I have a negative brain. It’s a chemically negative brain, so it needs an intake of chemical to keep it ticking over and it does for the most part. The lows are fewer and further between, and the contentment is what I exist on for most of the time.
But sometimes things trigger. Being in a negative environment soaks through and worms it’s way into my brain. Being tired and seeing no end to an endless pile of marking; wanting to plan brilliant lessons, but ending up in front of a laptop at one in the morning and doing a half-hearted job of it and feeling constantly battered by expectations and demands.
But recently I’m met some really positive people, and you know what? That can soak through too. That can push past the black clouds and let a bit of light in. Positive rays can be stronger and more forceful than the negative, and that’s a good thing, right? I’ve talked to people recently who have made me feel unbelievably supported, people who message out of nowhere to just ask ‘are you ok?’ People who will take time out of their day to support, advise and motivate. That’s how good friendships start. That’s how connections are made.
And yet there are those that dislike the positivists. There are those that berate them and seemingly want to wallow in moaning and negativity. That was me, and it made me very, very ill. It made me ill enough to need to fight very hard to feel anywhere near ‘normal’ again. I feel no shame in admitting that I touched rock bottom and thought there was no way back. But I’m back. I’m not all the way up, and have to accept that I may never be, but to be at a place where things are ‘OK’ is better than I ever could have imagined a few years ago.
There are a million and one things in life to be grateful and thankful for. Maybe it’s my age, or having come from a very dark place, but I can see them more clearly now. The feeling of warm sun on your face, the sounds of a garden on a Sunday afternoon or the rain against the window when you’re snuggled up in bed.
And then there’s the things we often forget. If you have children just look at them, look at them and see the miracle. You did that and they’re OK. You made a life that will be a part of the future of the world.

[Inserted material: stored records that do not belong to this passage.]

import Summits.QuantumFields.YangMills.Theorems.UVSeamRec.Negative.PenetrationLaplace
import Summits.QuantumFields.YangMills.Theorems.BalabanLadderNTBoundaryLawSymmetry
import HarnessLib

/-!
# A classical funnel law refutes penetration at every rate above `d⁻⁴`

Sequel to `…Theorems.UVSeamRec.Negative.PenetrationLaplace` (the `β → ∞` Laplace reduction for the cube kernel
`kerE`).  There it is shown that a *classical plateau* (a ground-state gap of size `≳ ρ(d)` between two exteriors)
implies `PlanePenetrationAtRate ρ` / `DensPenetrationAtRate ρ`.  Here we prove the converse reduction: a
*classical funnel law* — a uniform constant `K` such that in **every** ground state of **every** cube with **every**
exterior the single-plane deficit `N − Re tr U_p` (resp. the action-density deficit) at a site of depth `d ≥ 2` is at
most `K / d⁴` — makes `PlanePenetrationAtRate ρ` (resp. `DensPenetrationAtRate ρ`) impossible for every rate with
`ρ(n)·n⁴ → ∞`, in particular for the rate `ρ(n) = 1/n²` wanted by the ladder
(`BalabanLadder.NT` / `UVSeamRec` via `not_fbl6_of_planePenetrationAtRate`).

Mechanism: by `kerE_eventually_ge/le`, for `β → ∞` the kernel expectation of a continuous field is squeezed into
`[min over ground states − ε, max over ground states + ε]`; under the funnel law both exteriors give expectations in
`[M − K/d⁴ − ε, M + ε]` (`M` the a-priori flat upper bound), so the response is `≤ K/d⁴ + 2ε = o(ρ(d))`.

Together with the plateau direction this brackets the `β → ∞` content of the penetration target between two purely
classical variational statements about Wilson-action minimisers in `b⁴` boxes (plateau `θ/d²` versus funnel `K/d⁴`);
neither is decided here.

Main declarations (namespace `Summit.QuantumFields.YangMills.Cruxes.UVSeamRec.BoundaryLawPenetration`):
* `ClassicalPlaneFunnel`, `ClassicalDensFunnel` — the funnel laws (statements only);
* `plane_le_N`, `dens_le_six_N` — a-priori flat upper bounds;
* `no_rate_response_of_funnel` — the abstract squeeze;
* `not_planePenetrationAtRate_of_classicalPlaneFunnel`, `not_densPenetrationAtRate_of_classicalDensFunnel` and the
  `1/n²` specialisations.

References: folklore zero-temperature Laplace asymptotics [cite: Hwang1980]; unitarity bound `Re tr ≤ N`
[cite: arXiv180301950, §2].
-/

open MeasureTheory Filter Topology
open Literature.MathematicalPhysics.QuantumFieldTheory Literature.MathematicalPhysics.QuantumLattice
open Literature.Probability.LatticeModels
open Summit.QuantumFields.YangMills.Cruxes.OSLegsFromFemtoAndGap.DlrCollarTransfer
open Summit.QuantumFields.YangMills.Cruxes.NT.BoundaryLaw (plane_eq_plaquetteObs)

namespace Summit.QuantumFields.YangMills.Cruxes.UVSeamRec.BoundaryLawPenetration

variable (G : Type) [Group G] [TopologicalSpace G] [IsTopologicalGroup G] [CompactSpace G]
  [MeasurableSpace G] [BorelSpace G] (r : LatticeRep G)

/-- **Classical funnel law (single plane).**  One constant `K` such that for every plaquette orientation `q`, every
cube `(c, b)`, every exterior `η` and every ground state `ζ` of the boundary Wilson action, the plane deficit
`N − Re tr U_p` at a site `x` of depth `d ≥ 2` is at most `K / d⁴`.  (The dimensional `d⁻⁴` law of a spreading
flux; a statement about classical minimisers only.) -/
def ClassicalPlaneFunnel : Prop :=
  ∃ K : ℝ, ∀ q : Fin 4 × Fin 4, q.1 < q.2 → ∀ (c : Fin 4 → ℤ) (b : ℕ) (x : Fin 4 → ℤ) (η : LGConfig 4 G),
    2 ≤ depth c b x → ∀ ζ ∈ cubeMinimisers G r c b η,
      (r.N : ℝ) - plane G r q x (glueWith (cubeEdges c b) ζ η) ≤ K / (depth c b x : ℝ) ^ 4

/-- **Classical funnel law (action density).**  Same with the action density at `x`, whose flat value is
`Σ_{i<j} N = 6 N`. -/
def ClassicalDensFunnel : Prop :=
  ∃ K : ℝ, ∀ (c : Fin 4 → ℤ) (b : ℕ) (x : Fin 4 → ℤ) (η : LGConfig 4 G),
    2 ≤ depth c b x → ∀ ζ ∈ cubeMinimisers G r c b η,
      6 * (r.N : ℝ) - dens G r x (glueWith (cubeEdges c b) ζ η) ≤ K / (depth c b x : ℝ) ^ 4

variable {G r}

/-! ### A-priori flat upper bounds -/

omit [IsTopologicalGroup G] [CompactSpace G] [BorelSpace G] in
/-- `plane ≤ N` (unitarity). [cite: arXiv180301950, §2] -/
theorem plane_le_N (q : Fin 4 × Fin 4) (x : Fin 4 → ℤ) (U : LGConfig 4 G) : plane G r q x U ≤ r.N := by
  rw [plane_eq_plaquetteObs G r]
  exact (le_abs_self _).trans (abs_plaquetteObs_le_holds r.ρ r.mem_unitary x q.1 q.2 U)

/-- `dens ≤ 6 N` (unitarity, six plaquette orientations). [cite: arXiv180301950, §2] -/
theorem dens_le_six_N (x : Fin 4 → ℤ) (U : LGConfig 4 G) : dens G r x U ≤ 6 * (r.N : ℝ) := by
  show actionDensity r.ρ (configShift (-x) U) ≤ 6 * (r.N : ℝ)
  unfold actionDensity
  have hle : ∀ i j : Fin 4, (if i < j then plaquetteObs r.ρ 0 i j (configShift (-x) U) else 0) ≤
      (if i < j then (r.N : ℝ) else 0) := by
    intro i j
    split_ifs with hij
    · exact (le_abs_self _).trans (abs_plaquetteObs_le_holds r.ρ r.mem_unitary 0 i j _)
    · exact le_rfl
  calc (∑ i : Fin 4, ∑ j : Fin 4, if i < j then plaquetteObs r.ρ 0 i j (configShift (-x) U) else 0)
      ≤ ∑ i : Fin 4, ∑ j : Fin 4, (if i < j then (r.N : ℝ) else 0) :=
        Finset.sum_le_sum fun i _ => Finset.sum_le_sum fun j _ => hle i j
    _ = 6 * (r.N : ℝ) := by
        simp only [Fin.sum_univ_four]
        simp [Fin.lt_def]
        ring

/-! ### The squeeze -/

section Laplace

variable [SecondCountableTopology G]

/-- **No rate response under a funnel law.**  If a continuous site field `F x` has an a-priori upper bound `M x`
attained up to `K / d⁴` in every ground state of every cube at depth `d ≥ 2`, then its `β → ∞` kernel response to a
change of exterior cannot be `≥ θ ρ(d)` along deep sites for any rate with `ρ(n) n⁴ → ∞`. [folklore] -/
theorem no_rate_response_of_funnel {ρ : ℕ → ℝ} (hρ : Tendsto (fun n : ℕ => ρ n * (n : ℝ) ^ 4) atTop atTop)
    {θ : ℝ} (hθ : 0 < θ) {F : (Fin 4 → ℤ) → LGConfig 4 G → ℝ} (hF : ∀ x, Continuous (F x))
    {M : (Fin 4 → ℤ) → ℝ} (hM : ∀ x U, F x U ≤ M x) {K : ℝ}
    (hK : ∀ (c : Fin 4 → ℤ) (b : ℕ) (x : Fin 4 → ℤ) (η : LGConfig 4 G), 2 ≤ depth c b x →
      ∀ ζ ∈ cubeMinimisers G r c b η, M x - F x (glueWith (cubeEdges c b) ζ η) ≤ K / (depth c b x : ℝ) ^ 4)
    (hP : ∀ d₀ : ℕ, 1 ≤ d₀ → ∃ (c : Fin 4 → ℤ) (b : ℕ) (x : Fin 4 → ℤ) (η η' : LGConfig 4 G),
      d₀ ≤ depth c b x ∧ 2 ≤ depth c b x ∧ ∃ β₀ : ℝ, ∀ β : ℝ, β₀ ≤ β →
        θ * ρ (depth c b x) ≤ |kerE G r β c b η (F x) - kerE G r β c b η' (F x)|) : False := by
  -- a depth threshold beyond which `θ ρ(n) n⁴ ≥ 2 K + θ` and `ρ(n) n⁴ ≥ 1`
  have hev : ∀ᶠ n : ℕ in atTop, 2 * K + θ ≤ θ * (ρ n * (n : ℝ) ^ 4) ∧ 1 ≤ ρ n * (n : ℝ) ^ 4 :=
    ((hρ.const_mul_atTop hθ).eventually_ge_atTop _).and (hρ.eventually_ge_atTop _)
  obtain ⟨N₀, hN₀⟩ := Filter.eventually_atTop.1 hev
  obtain ⟨c, b, x, η, η', hd₀, h2, β₀, hβ⟩ := hP (max N₀ 1) (le_max_right _ _)
  obtain ⟨hthr, hone⟩ := hN₀ (depth c b x) (le_trans (le_max_left _ _) hd₀)
  have hd4 : (0 : ℝ) < (depth c b x : ℝ) ^ 4 := by
    have : (0 : ℝ) < (depth c b x : ℝ) := by exact_mod_cast (by omega : 0 < depth c b x)
    positivity
  have hρpos : 0 < ρ (depth c b x) := by
    by_contra hle
    nlinarith [not_lt.1 hle, hone, hd4]
  have hε : 0 < θ * ρ (depth c b x) / 4 := by positivity
  -- Laplace squeeze for both exteriors
  have hlo : ∀ ξ : LGConfig 4 G, ∀ᶠ β : ℝ in atTop,
      (M x - K / (depth c b x : ℝ) ^ 4) - θ * ρ (depth c b x) / 4 ≤ kerE G r β c b ξ (F x) := fun ξ =>
    kerE_eventually_ge c b ξ (hF x) (fun ζ hζ => by have := hK c b x ξ h2 ζ hζ; linarith) hε
  have hhi : ∀ ξ : LGConfig 4 G, ∀ᶠ β : ℝ in atTop, kerE G r β c b ξ (F x) ≤ M x + θ * ρ (depth c b x) / 4 :=
    fun ξ => kerE_eventually_le c b ξ (hF x) (fun ζ _ => hM x _) hε
  obtain ⟨β, h1, h2', h3, h4, h5⟩ :=
    ((hlo η).and ((hhi η).and ((hlo η').and ((hhi η').and (eventually_ge_atTop β₀))))).exists
  have hresp := hβ β h5
  have habs : |kerE G r β c b η (F x) - kerE G r β c b η' (F x)| ≤
      K / (depth c b x : ℝ) ^ 4 + 2 * (θ * ρ (depth c b x) / 4) :=
    abs_sub_le_iff.2 ⟨by linarith, by linarith⟩
  -- `θ ρ(d) / 2 ≤ K / d⁴`, against the threshold
  have hA : θ * ρ (depth c b x) / 2 * (depth c b x : ℝ) ^ 4 ≤ K := (le_div_iff₀ hd4).1 (by linarith)
  have hA' : θ * (ρ (depth c b x) * (depth c b x : ℝ) ^ 4) ≤ 2 * K := by
    have : θ * ρ (depth c b x) / 2 * (depth c b x : ℝ) ^ 4 = θ * (ρ (depth c b x) * (depth c b x : ℝ) ^ 4) / 2 := by
      ring
    linarith [this ▸ hA]
  linarith

/-- **Funnel ⇒ no plane penetration at any rate above `d⁻⁴`.** [folklore] -/
theorem not_planePenetrationAtRate_of_classicalPlaneFunnel (hfun : ClassicalPlaneFunnel G r) {ρ : ℕ → ℝ}
    (hρ : Tendsto (fun n : ℕ => ρ n * (n : ℝ) ^ 4) atTop atTop) : ¬ PlanePenetrationAtRate G r ρ := by
  rintro ⟨q, θ, hq, hθ, hP⟩
  obtain ⟨K, hK⟩ := hfun
  exact no_rate_response_of_funnel hρ hθ (F := fun x => plane G r q x) (fun x => continuous_plane r q x)
    (M := fun _ => (r.N : ℝ)) (fun x U => plane_le_N q x U) (hK q hq) hP

/-- The rate `1/n²` of the ladder: a classical plane funnel law refutes `PlanePenetrationAtRate (1/n²)`. [folklore] -/
theorem not_planePenetrationAtRate_inv_sq_of_classicalPlaneFunnel (hfun : ClassicalPlaneFunnel G r) :
    ¬ PlanePenetrationAtRate G r (fun n => 1 / (n : ℝ) ^ 2) :=
  not_planePenetrationAtRate_of_classicalPlaneFunnel hfun tendsto_inv_sq_mul_pow_four

/-- **Funnel ⇒ no density penetration at any rate above `d⁻⁴`.** [folklore] -/
theorem not_densPenetrationAtRate_of_classicalDensFunnel (hfun : ClassicalDensFunnel G r) {ρ : ℕ → ℝ}
    (hρ : Tendsto (fun n : ℕ => ρ n * (n : ℝ) ^ 4) atTop atTop) : ¬ DensPenetrationAtRate G r ρ := by
  rintro ⟨θ, hθ, hP⟩
  obtain ⟨K, hK⟩ := hfun
  exact no_rate_response_of_funnel hρ hθ (F := dens G r) (fun x => continuous_dens r x)
    (M := fun _ => 6 * (r.N : ℝ)) (fun x U => dens_le_six_N x U) hK hP

/-- The rate `1/n²`: a classical density funnel law refutes `DensPenetrationAtRate (1/n²)`. [folklore] -/
theorem not_densPenetrationAtRate_inv_sq_of_classicalDensFunnel (hfun : ClassicalDensFunnel G r) :
    ¬ DensPenetrationAtRate G r (fun n => 1 / (n : ℝ) ^ 2) :=
  not_densPenetrationAtRate_of_classicalDensFunnel hfun tendsto_inv_sq_mul_pow_four

end Laplace

end Summit.QuantumFields.YangMills.Cruxes.UVSeamRec.BoundaryLawPenetration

Dance to your favourite song, spin round and round in delicious ecstasy. Get so lost in a book that you feel like you’re living the lives of the characters, you’re feeling what they feel, loving what they love. Eat good food, enjoy wine and bread, or if you’re like me, a creamy rice pudding.
If you’re not happy in a situation, walk away. Don’t live a life of ‘what ifs’ or because you feel you have to. There’s no shame and it’s never a failure; some things just weren’t meant to be. If you’re happy, others will be happy. Make plans to do things you want to do, whether it’s climbing a mountain, writing a book, travelling to far away lands or moving house or job. Plan to actually do it.

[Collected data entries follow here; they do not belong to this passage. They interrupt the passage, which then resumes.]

open Set Filter Topology MeasureTheory
open scoped MatrixGroups Pointwise
open Literature.NumberTheory.Automorphic Literature.NumberTheory.GaloisRepresentations Literature.NumberTheory.GaloisRepresentations.IsNonarchimedeanLocalField
open Summit.HodgeConjecture.HodgeConjecture.Cruxes.H413.K2E3GL3SupercuspidalJacquetVanishing
open Summit.HodgeConjecture.HodgeConjecture.Cruxes.H413.K2E3GL3SupercuspidalCuspFormOppositeRadicals

namespace Summit.HodgeConjecture.HodgeConjecture.Cruxes.H413.K2E3GL3SupercuspidalCuspFormConjRadicals

/-! ## §1  Generic isomorphisms and the `w = 1` transport -/

section Generic

variable {G : Type*} [Group G] [TopologicalSpace G] [IsTopologicalGroup G]

/-- **`N ≃ₜ* wNw⁻¹` by conjugation** (`Subgroup.map (MulAut.conj w)`), with `↑(e n) = w n w⁻¹`. [folklore] -/
theorem exists_continuousMulEquiv_map_conj (N : Subgroup G) (w : G) :
    ∃ e : ↥N ≃ₜ* ↥(N.map (MulAut.conj w).toMonoidHom), ∀ n : ↥N, ((e n : ↥(N.map (MulAut.conj w).toMonoidHom)) : G) = w * (n : G) * w⁻¹ := by
  have hmem : ∀ n : ↥N, w * (n : G) * w⁻¹ ∈ N.map (MulAut.conj w).toMonoidHom := fun n => Subgroup.mem_map.2 ⟨n, n.2, rfl⟩
  have hmem' : ∀ m : ↥(N.map (MulAut.conj w).toMonoidHom), w⁻¹ * (m : G) * w ∈ N := fun m => by
    obtain ⟨n, hn, hnm⟩ := Subgroup.mem_map.1 m.2
    rw [← hnm, MulEquiv.coe_toMonoidHom, MulAut.conj_apply, show w⁻¹ * (w * n * w⁻¹) * w = n by group]
    exact hn
  set f : ↥N → ↥(N.map (MulAut.conj w).toMonoidHom) := fun n => ⟨w * (n : G) * w⁻¹, hmem n⟩ with hf
  set g : ↥(N.map (MulAut.conj w).toMonoidHom) → ↥N := fun m => ⟨w⁻¹ * (m : G) * w, hmem' m⟩ with hg
  have hf_coe : ∀ n, ((f n : ↥(N.map (MulAut.conj w).toMonoidHom)) : G) = w * (n : G) * w⁻¹ := fun n => rfl
  have hg_coe : ∀ m, ((g m : ↥N) : G) = w⁻¹ * (m : G) * w := fun m => rfl
  have hgf : Function.LeftInverse g f := fun n => Subtype.ext (by rw [hg_coe, hf_coe]; group)
  have hfg : Function.RightInverse g f := fun m => Subtype.ext (by rw [hf_coe, hg_coe]; group)
  have hmul : ∀ a b, f (a * b) = f a * f b := fun a b => Subtype.ext (by rw [Subgroup.coe_mul, hf_coe, hf_coe, hf_coe, Subgroup.coe_mul]; group)
  have hfc : Continuous f := Continuous.subtype_mk ((continuous_const.mul continuous_subtype_val).mul continuous_const) _
  have hgc : Continuous g := Continuous.subtype_mk ((continuous_const.mul continuous_subtype_val).mul continuous_const) _
  exact ⟨{ toFun := f, invFun := g, left_inv := hgf, right_inv := hfg, map_mul' := hmul, continuous_toFun := hfc, continuous_invFun := hgc }, fun n => rfl⟩

omit [IsTopologicalGroup G] in
/-- **Equal subgroups are isomorphic topological groups over the identity** (`MulEquiv.subgroupCongr`). [folklore] -/
theorem exists_continuousMulEquiv_of_eq {H₁ H₂ : Subgroup G} (h : H₁ = H₂) :
    ∃ e : ↥H₁ ≃ₜ* ↥H₂, ∀ u : ↥H₁, ((e u : ↥H₂) : G) = (u : G) := by
  subst h
  exact ⟨ContinuousMulEquiv.refl _, fun _ => rfl⟩

variable (H₁ H₂ : Subgroup G) [MeasurableSpace ↥H₁] [BorelSpace ↥H₁] [MeasurableSpace ↥H₂] [BorelSpace ↥H₂] {E : Type*} [NormedAddCommGroup E] [NormedSpace ℝ E]

/-- **TRANSPORT OF THE CUSP CONDITION OVER THE IDENTITY** (`↑(e u) = ↑u`, e.g. `H₁ = H₂` written with different labels): ★ FILE 4 §1 with `w = 1`. [cite: HarishChandra1970, Part I §3 p. 9] -/
theorem integral_translate_eq_zero_of_continuousMulEquiv_of_coe_eq (e : ↥H₁ ≃ₜ* ↥H₂) (he : ∀ u : ↥H₁, ((e u : ↥H₂) : G) = (u : G))
    (θ : G → E) (h₁ : ∀ (ν₁ : Measure ↥H₁), ν₁.IsHaarMeasure → ∀ x y : G, ∫ u, θ (x * (u : G) * y) ∂ν₁ = 0)
    (ν₂ : Measure ↥H₂) [ν₂.IsHaarMeasure] (x y : G) : ∫ v, θ (x * (v : G) * y) ∂ν₂ = 0 :=
  integral_translate_eq_zero_of_continuousMulEquiv H₁ H₂ 1 e (fun u => by rw [he, one_mul, inv_one, mul_one]) θ h₁ ν₂ x y

/-- **THE CUSP CONDITION ALONG EQUAL SUBGROUPS** (`H₁ = H₂`). [cite: HarishChandra1970, Part I §3 p. 9] -/
theorem integral_translate_eq_zero_of_eq (h : H₁ = H₂) (θ : G → E)
    (h₁ : ∀ (ν₁ : Measure ↥H₁), ν₁.IsHaarMeasure → ∀ x y : G, ∫ u, θ (x * (u : G) * y) ∂ν₁ = 0)
    (ν₂ : Measure ↥H₂) [ν₂.IsHaarMeasure] (x y : G) : ∫ v, θ (x * (v : G) * y) ∂ν₂ = 0 := by
  obtain ⟨e, he⟩ := exists_continuousMulEquiv_of_eq (G := G) h
  exact integral_translate_eq_zero_of_continuousMulEquiv_of_coe_eq H₁ H₂ e he θ h₁ ν₂ x y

Never underestimate the power of feelings. A smile can go a long way. Reach out to someone who needs it that day. Remember the feelings you get when someone says ‘that’s a good thing you did’, ‘I like you’, or ‘you’re beautiful.’ If the world is a better place for someone being in it, then tell them. Bottle up the feelings that make you feel good, a hug, a moment when you laughed so hard you cried or that feeling when you realised you were falling in love.
Talk. I love to talk. I’m inherently nosey and want to know about everyone and everything. I don’t get to do enough talking and sometimes that’s the one thing that makes the world a lonely place. Listen to each other and if you want to say something, just say it. Don’t pussyfoot around, come right out and say it. Never regret not saying it. Tell each other about your lives, your feelings and your hopes. Just talk.
So don’t pull me down and don’t pull down those wonderful people that pull me up when I’m slipping. It’s good to have an opinion, it’s good to fight for what you believe is good and right, but never do it at the expense of others. Never berate people for thinking differently to you. Listen and you might learn something new; you might find yourself thinking of things in a new way and you might just find people you enjoy having a communication with. Life is hard enough, without bringing down the world around you.